(How) can social policy and fiscal policy recognise unpaid family work?

Author:Hakim, Catherine

Until recently, unpaid work was effectively ignored by social scientists and policymakers. Invisibility entailed under-valuation of the social and economic contribution of unpaid work done in households. The development of time use surveys across the European Union provides the basis for new statistics on all productive work hours, whether paid or unpaid. This new information base is complemented by the new theoretical framework of preference theory. With a broad perspective that encompasses all types of work done in households or the market economy, preference theory predicts varying patterns of work, and identifies the associated policy issues. It helps us identify policies that recognise and reward unpaid family work, and those that openly ignore it.

The new view from time budget studies

Time budget studies are changing the way we see the world, and destroying some well-entrenched myths in the process. By providing hard information on what we do with every hour and minute of the day, time budget surveys can tell us just how much time we spend eating, sleeping, shopping, travelling to work, at work, doing our hair, socialising and playing around with sporting and leisure activities. They also provide information on unpaid household work, care work, and voluntary work--the three types of productive work that have so far remained invisible, uncounted, and unremunerated. A new programme of time budget studies across the European Union, and in many other countries, is providing entirely new kinds of statistics to answer questions that could not previously be addressed--and hence became the subject of wild speculation and anecdotal evidence. As factual data replaces received wisdom, several well-entrenched feminist myths have been overturned.

The first round of the EU Harmonised European Time Use Surveys was carried out in 2000 in over twenty countries. Results from the British 2000 survey are accessible on the National Statistics website (www.statistics.gov.uk/timeuse) and a few reports have already been published. However Jonathan Gershuny at Oxford University has spent decades collecting the largest archive of time use data for all countries of the world, and his reports remain the principal source of information on trends and patterns of time use across the globe (Gershuny, 1983a; 1983b; 1988; 1992; 1993; 2000).

Who works hardest? Feminists have long complained about women's 'double shift'--a term invented in the United States, and automatically assumed to apply equally in Western Europe, despite our shorter work hours and widespread availability of part-time jobs. Indeed, the European Commission actively promotes the idea that women carry an unfair burden, working disproportionately long hours in jobs and at home as well, juggling family and work (1). However time budget studies show that women's double shift is a myth.

On average, women and men across Europe do the same total number of productive work hours, once paid jobs and unpaid household work are added together--roughly eight hours a day.
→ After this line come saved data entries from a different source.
import Mathlib
import Literature.Analysis.FluidPDE.ChoiEtAl2017PeriodicHouLuoKernel
import Literature.Analysis.FluidPDE.ChoiEtAl2017PeriodicHouLuoVelocity
import HarnessLib

/-!
# Choi–Hou–Kiselev–Luo–Šverák–Yao 2017, §4 proof of Theorem 1: the first functional inequality
# `−∫₀^{L/2} u θ_x cot(μx) dx ≥ (2/π) ∫₀^{L/2} θ ω cot(μy) dy`

HONEST FRAMING (cell ns-blowup GROUP B «PROFILE SEARCH», zones Z3-b′ / Z8 = the Hou–Luo boundary
MODEL): **1-D MODEL (Hou–Luo), not Euler/NS.** Proof-only companion of
`ChoiEtAl2017PeriodicHouLuoBlowup.lean` (the fact `choiEtAl2017_periodicHouLuo_blowup`),
`…Kernel.lean` (Lemma 6) and `…Velocity.lean` (`u = Qω ∈ C¹`). Source:

* K. Choi, T. Y. Hou, A. Kiselev, G. Luo, V. Šverák, Y. Yao, Comm. Pure Appl. Math. **70** (2017)
  2218–2243 = arXiv:1407.4776 [ChoiHouKiselevLuoSverakYao2017], §4, proof of Theorem 1, p. 12
  (held text `paper:arxiv-1407.4776` p0012), first display: with `I(t) := ∫₀^{L/2} θ(t,x) cot(μx) dx`,
  "`d/dt I(t) = −∫₀^{L/2} u(t,x) θ_x(t,x) cot(μx) dx`
   `= (1/π) ∫₀^{L/2} θ_x(t,x) ∫₀^{L/2} ω(t,y) cot(μy) K(x,y) dy dx`
   `≥ (2/π) ∫₀^{L/2} θ_x(x) ∫ₓ^{L/2} ω(t,y) cot(μy) dy dx = (2/π) ∫₀^{L/2} θ(t,y) ω(t,y) cot(μy) dy.`
   We used Lemma 6 (a), (b) in the above inequality."

## What is proved (no definitions of Prop type, no named facts; net debt 0)

The STATIC content of that display — everything after the first equality sign — for one time
slice: for `L > 0`, `ω ∈ C¹` odd `L`-periodic with `ω ≥ 0` on `[0, ½L]`, and `θ ∈ C¹` with
`θ(0) = 0`, `θ_x ≥ 0` on `[0, ½L]` (the preserved sign structure of p. 11,
`…SignPreservation.lean`):

* `abs_le_mul_of_deriv_bounded` — `|g(y)| ≤ C·y` on `[0, ½L]` for `g ∈ C¹`, `g(0) = 0`, `|g'| ≤ C`
  (mean value theorem, private); `mul_cot_phase_le` — `y·cot(μy) ≤ L/π` on `(0, ½L)` (`tan t ≥ t`,
  private); `abs_mul_cot_phase_le` — `|ω(y)cot(μy)| ≤ C L/π`;
* `intervalIntegrable_mul_cot_phase` — `ω(y) cot(μy)` is bounded and integrable on `[0, ½L]`;
* `two_mul_tail_le_neg_periodicHLVelocity_mul_cot` — the pointwise step
  `−u(x) cot(μx) ≥ (2/π) ∫ₓ^{L/2} ω(y) cot(μy) dy` on `(0, ½L)` (Lemma 6 (a): `K ≥ 0`, drop `[0,x]`;
  Lemma 6 (b): `K ≥ 2` on `(x, ½L)`);
* **`first_functional_inequality`** —
  `(2/π) ∫₀^{L/2} θ(y) ω(y) cot(μy) dy ≤ −∫₀^{L/2} u(x) θ_x(x) cot(μx) dx`
  (multiply by `θ_x ≥ 0`, integrate, and integrate by parts:
  `∫₀^{L/2} θ_x(x) ∫ₓ^{L/2} ωcot = ∫₀^{L/2} θ ω cot`, boundary terms `θ(0) = 0`, `∫_{L/2}^{L/2} = 0`);
* `sq_integral_le_mul_integral_sq` — the Cauchy–Schwarz step `(∫ₐᵇ g)² ≤ (b − a) ∫ₐᵇ g²` used for
  `T₂` on p. 12 ("by Cauchy–Schwarz and (A2)");
* **`T2_inequality`** — `(2/L²)(∫₀^{L/2} θ cot(μx) dx)² ≤ (2/π)∫₀^{L/2} θ θ_x cot(μx) dx` for
  `θ ∈ C¹`, `θ(0) = 0`: the printed `T₂ = (μ/π)∫θ²csc² ≥ (μ/π)∫θ²cot² ≥ (μ/π)(2/L)I²`
  (integrate `(θ²cot)'`, `csc² ≥ cot²`, Cauchy–Schwarz).
* `hasDerivAt_periodicHLVelocity_mul_cot` — `(u cot(μx))_x = u_x cot(μx) − μu/sin²(μx)` on
  `(0, ½L)`; **`T1_by_parts`** — `−∫₀^{L/2} u (θ_xω + θω_x) cot(μx) dx =
  ∫₀^{L/2} θω (u cot(μx))_x dx` (`ω ∈ C¹` odd periodic, `θ ∈ C¹`, `θ(0) = 0`): the `T₁` term.

With these, the printed chain on p. 12 reads, for one time slice of a smooth symmetric solution:
`dI/dt = −∫ uθ_x cot ≥ J := (2/π)∫θω cot` (`first_functional_inequality`) and
`dJ/dt = (2/π)[−∫ u(θω)_x cot + ∫ θθ_x cot] = T₁ + T₂` (`T1_by_parts`), `T₂ ≥ (2/L²) I²`
(`T2_inequality`); the remaining printed input is Lemma 7 (`T₁ ≥ 0`).

The time derivative `d/dt I = −∫ u θ_x cot` itself (differentiation under the integral sign along a
classical solution) belongs to the assembly stage.

WHAT THIS IS NOT: not Euler, not Navier–Stokes; no blow-up is asserted here — one inequality of the
printed blow-up proof for the 1-D periodic wall MODEL. `violates:` none — MODEL.
-/

noncomputable section

open Set Filter Real MeasureTheory intervalIntegral
open _root_.Topology

namespace Literature.Analysis.FluidPDE

namespace ChoiEtAl2017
Men do substantially more hours of paid work. Women's time is divided more evenly between paid and unpaid work. Men and women do roughly equal amounts of voluntary work--contrary to the popular myth that women do vastly more than men. Results for Britain are repeated in the USA and other countries, despite differences in the length of working weeks and lifestyles. It is only in the poorer nations that women work longer hours overall. Indeed, in Sweden, Norway and the Netherlands, men actually do more productive work than women.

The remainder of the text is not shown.